這世界從來就沒有無緣無故的愛,解惑的同時,還能得到一份人情,何樂而不為?
關鍵是他對眼前這位天選之子,觀感也相當不錯。
不只是因為對方氣運通天,更難得的是——這位不懼修煉巫修的法門。
修仙者中,偶爾也會有人做出這種選擇。
但是這些人,難逃“自甘墮落”“走投無路”之類的負面標簽,通常意味著沒有未來。
然而,絕對不會有人認為,曲真尊這天選之子,會沒有未來,所以人家是真的不歧視!
這樣的人,童祖確實也不介意伸手幫個忙。
“那就……多謝前輩了,”曲澗磊一拱手,畢恭畢敬地發話。
人情債是最難還的,擱在以往,他肯定是敬而遠之,更何況,這還是玄尊的人情?
但現在真不是矯情的時候,別說這無盡黃昏了,光是此前大陣的消耗,就快扛不住了!
然后他又沉聲發問,“敢問前輩,還可能有什么樣的天傾之環?”
“這無盡黃昏已經很可怕了,”童祖淡淡地回答,“錯非有祖器余蔭,我都不夠看。”
你真以為,這一劫渡過得很輕松嗎?
“這么厲害的嗎?”曲澗磊聞言愕然,開天確實很牛,但前輩你是玄尊啊!
“你細看看,”大頭童子也沒有多說。
曲澗磊仔細感知一下虛懸的巨斧,然后若有所思地點點頭,“果然。”
開天看起來還相當完整,但是斧身上已經出現了幾道若隱若現的裂紋。
感覺像是掉了一些耐久,可是仔細感知才發現……根本是出現了內傷!
而且有些內傷更深處,應該是才剛剛修復好的,感覺還不是很穩固。
曲澗磊基本能斷定,大概是此前斬開世界核心的那一斧,對禮器反哺了一部分。
見到他點頭,大頭童子才又說了一句,“虧得還有我的加持。

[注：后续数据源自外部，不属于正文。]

import Summits.Ventures.CertifiedArithmetic.LowPrec.DoubleRoundingFMAMiddle

/-!
# Double rounding of the FMA — the first binade above `W` decided exactly (THEOREM D-fma-M♯):
# the test

HONEST FRAMING: certified error envelopes and provably optimal rounding/accumulation schemes for
low-precision formats under stated cost models; every table by two implementations; no hardware
or vendor claims.

THEOREM D-fma-M (`DoubleRoundingFMAMiddle.lean`) decides the FMA of a `P_φ = m+1`-digit source
through a `P_ψ = m+n+1`-digit register (`2 P_φ ≤ P_ψ`, grids nested, `L_ψ ≤ 2 L_φ`,
`L_ψ + P_ψ ≤ L_φ`, `bias φ + 2m ≤ m_ψ + 1`) by the position of the source's largest finite
value `M` against the left end `W = 2^(m+1+k)·quantum φ` (`k + m + bias φ = n + 1`) of window B —
under the side condition `fmaMidPairTest m n`, i.e. that the FIRST midpoint `W + h`
(`h = 2^k·quantum φ`) of the binade above `W` is a slip point.  This packet (three files) removes
the side condition on the whole first binade: for a source with `M = (2^m + J)·2^(k+1)` quanta,
`J ≤ 2^m` (largest value `W + 2J·h`, anywhere in `(W, 2W]`), and `n ≥ m + 2`,

  `DFma φ ψ ↔ fmaBinadeSlipTest m n J = false`     (`dFma_binade_iff`, `…BinadeIff.lean`)

where the test (this file) asks for a midpoint index `j < J` (`t = 2^m + j`), an offset count
`e` with `|e| ≤ 2^(2m+2-n)` and the addend significand `w = 2t + 1 - e` in range
(`2^m ≤ w ≤ 2^(m+1) + 2J`, even once `w ≥ 2^(m+1)`), such that `|e·2^n + σ_t|` (`σ_t = +1` for
`t` even, `-1` for `t` odd) is a product of two `P_φ`-digit significands (`twoSigTest`).
THE ANATOMY (soundness, `binade_slip_sig` in `…BinadeFrame.lean`): a slip at `x = a·b + c > 0`
has `fl_ψ x = μ_t = (2t+1)·2^k·quantum φ`, the `t`-th midpoint of the binade (window A is empty
since `M ≤ 2^(m+k+2) ≤ 2^(m_ψ+1)`; window B starts at `W`); on `[W, 2W)` the register's spacing
is `2·quantum φ²` and every quantity is a multiple of `quantum φ²`, so `x = μ_t ± quantum φ²`,
the sign forced by the parity of `t` (the midpoint itself and the far side round alike in `φ`);
the product `a·b = A·B·quantum φ²` then has `A·B` odd, so `|A|, |B| < 2^(m+1)`,
`|A·B| < 2^(2m+2) ≤ 2^(m+n)`, which puts `c` above `W/2`: `c = w·2^k·quantum φ` and
`A·B = e·2^n + σ_t`, `e = 2t + 1 - w`.  Completeness, the decision, the corollary `J = 1`
(= THEOREM D-fma-M's side condition) and the kernel instances are in `…BinadeIff.lean`.
PLACEMENT: innocuous double rounding [Figueroa1995] §3, [Roux2014] §2; FMA by rounding to odd
[BoldoMelquiond2008] Thm 3; the midpoint property of a slip [MartinDorelMelquiondMuller2013]
Property 2.1; we found no record-level decision of the FMA through a `2P … 3P-2`-digit register
over a range of source maxima in the literature searched (queries in the cell's notes).
Implementation A: `code/enum/fma_binade_law.py` → `DOUBLE-ROUNDING-FMA.md` §14,
`certs/enum/DOUBLE-ROUNDING-FMA-BINADE.json`.  No hardware or vendor claims.
-/

namespace Summit.Ventures.CertifiedArithmetic

open Literature.ComputerArithmetic.FloatingPoint
open Literature.ComputerArithmetic.FloatingPoint.Format
open Literature.ComputerArithmetic.FloatingPoint.MiniFloat

/-! ## §1 The test -/

/-- One candidate of the binade test: midpoint index `j` (`t = 2^m + j`, offset sign `σ = +1` for
`j` even, `-1` for `j` odd) and offset count `e`; the addend significand `w = 2t + 1 - e` must be a
`P_φ`-digit significand times `2^k` in range (`2^m ≤ w ≤ 2^(m+1) + 2J`, even once `w ≥ 2^(m+1)`)
and `|e·2^n + σ|` a product of two `P_φ`-digit significands. [this packet] -/
def fmaBinadeCond (m n J j : ℕ) (e : ℤ) : Bool :=
  decide ((2:ℤ) ^ m ≤ 2 * (2 ^ m + j) + 1 - e)
    && decide (2 * ((2:ℤ) ^ m + j) + 1 - e ≤ 2 ^ (m + 1) + 2 * J)
    && (decide (2 * ((2:ℤ) ^ m + j) + 1 - e < 2 ^ (m + 1))
        || decide ((2 * ((2:ℤ) ^ m + j) + 1 - e) % 2 = 0))
    && twoSigTest (m + 1) (e * 2 ^ n + (if j % 2 = 0 then 1 else -1)).natAbs

/-- `fmaBinadeSlipTest m n J`: some midpoint `j < J` and offset count `|e| ≤ 2^(2m+2-n)` pass
`fmaBinadeCond` — the FMA of an `(m+1)`-digit source with `M = (2^m + J)·2^(k+1)` quanta through
an `(m+n+1)`-digit register slips somewhere. [this packet] -/
def fmaBinadeSlipTest (m n J : ℕ) : Bool :=
  (List.range J).any fun j =>
    (List.range (2 * 2 ^ (2 * m + 2 - n) + 1)).any fun i =>
      fmaBinadeCond m n J j ((i : ℤ) - 2 ^ (2 * m + 2 - n))

/-- Reading a passing candidate back into the test. [this packet] -/
theorem fmaBinadeSlipTest_eq_true_of {m n J j : ℕ} {e : ℤ} (hj : j < J)
    (he : |e| ≤ 2 ^ (2 * m + 2 - n)) (h : fmaBinadeCond m n J j e = true) :
    fmaBinadeSlipTest m n J = true := by
  unfold fmaBinadeSlipTest
  rw [List.any_eq_true]
  refine ⟨j, List.mem_range.mpr hj, ?_⟩
  rw [List.any_eq_true]
  have hE : (((2 ^ (2 * m + 2 - n) : ℕ) : ℤ)) = (2:ℤ) ^ (2 * m + 2 - n) := by push_cast; rfl
  rw [← hE] at he
  obtain ⟨he1, he2⟩ := abs_le.mp he
  refine ⟨(e + ((2 ^ (2 * m + 2 - n) : ℕ) : ℤ)).toNat, List.mem_range.mpr (by omega), ?_⟩
  rw [Int.toNat_of_nonneg (by omega)]
  convert h using 2; push_cast; ring

/-! ## §2 Two lemmas on significands -/

/-- An ODD magnitude is a bare significand: below `2^(m+1)`. [folklore] -/
theorem scaledMag_lt_of_odd {φ : Format} (x : MiniFloat φ) (h : Odd x.scaledMag) :
    x.scaledMag < 2 ^ (φ.manBits + 1) := by
  obtain ⟨-, s, j, hs, hsj⟩ := representable_iff.mp (representable_scaledMag x)
  rcases Nat.eq_zero_or_pos j with hj | hj
  · rw [hsj, hj, pow_zero, mul_one]; exact hs
  · exfalso
    rw [hsj] at h
    exact (Nat.not_even_iff_odd.mpr h) ((Nat.even_pow.mpr ⟨even_two, hj.ne'⟩).mul_left s)

/-- A magnitude above `2^(m+g)` is a multiple of `2^g`: `N = w·2^g` with `w < 2^(m+1)` or `w` even
(`w = s·2^i`, `s < 2^(m+1)`). [folklore] -/
theorem exists_eq_mul_pow_of_lt {φ : Format} {N g : ℕ} (hN : φ.Representable N)
    (hlt : 2 ^ (φ.manBits + g) < N) :
    ∃ w : ℕ, N = w * 2 ^ g ∧ (w < 2 ^ (φ.manBits + 1) ∨ w % 2 = 0) := by
  obtain ⟨-, s, j, hs, hsj⟩ := representable_iff.mp hN
  have hgj : g ≤ j := by
    by_contra hlt'
    have hj : j + 1 ≤ g := by omega
    have : N < 2 ^ (φ.manBits + g) :=
      calc N = s * 2 ^ j := hsj
        _ < 2 ^ (φ.manBits + 1) * 2 ^ j := Nat.mul_lt_mul_of_pos_right hs (by positivity)
        _ = 2 ^ (φ.manBits + (j + 1)) := by rw [← pow_add]; ring_nf
        _ ≤ 2 ^ (φ.manBits + g) := Nat.pow_le_pow_right (by norm_num) (by omega)
    omega
  obtain ⟨i, rfl⟩ := Nat.exists_eq_add_of_le hgj
  refine ⟨s * 2 ^ i, by rw [hsj, pow_add]; ring, ?_⟩
  rcases Nat.eq_zero_or_pos i with hi | hi
  · left; rw [hi, pow_zero, mul_one]; exact hs
  · right; exact Nat.even_iff.mp ((Nat.even_pow.mpr ⟨even_two, hi.ne'⟩).mul_left s)

/-- `A·B + 1 ≤ P²` for `0 ≤ A, B ≤ P - 1`. [folklore] -/
theorem mul_add_one_le_mul_self {A B P : ℤ} (ha : A ≤ P - 1) (hb : B ≤ P - 1) (ha0 : 0 ≤ A)
    (hb0 : 0 ≤ B) : A * B + 1 ≤ P * P := by
  nlinarith [mul_le_mul ha hb hb0 (by linarith : (0:ℤ) ≤ P - 1)]

end Summit.Ventures.CertifiedArithmetic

”
再加上玄尊的輸出,巨斧還拼到這個樣子,看來副品終究是副品。
然而,這已經很出乎曲澗磊最初的預料了。
當初他對禮器的定義就是……最多不過接近分神級法寶。
如果真要把它投喂給大陣的話,能扛得住十天消耗,都算很牛了。
因為英靈的緣故,再加上自身就克制天傾,他不可能把開天斧獻祭了。
但是在童祖的操持下,它居然能消一道天傾之環的劫數,實在有點超出他的預期。
這種情況下,禮器自身出現損傷……他實在不該大驚小怪。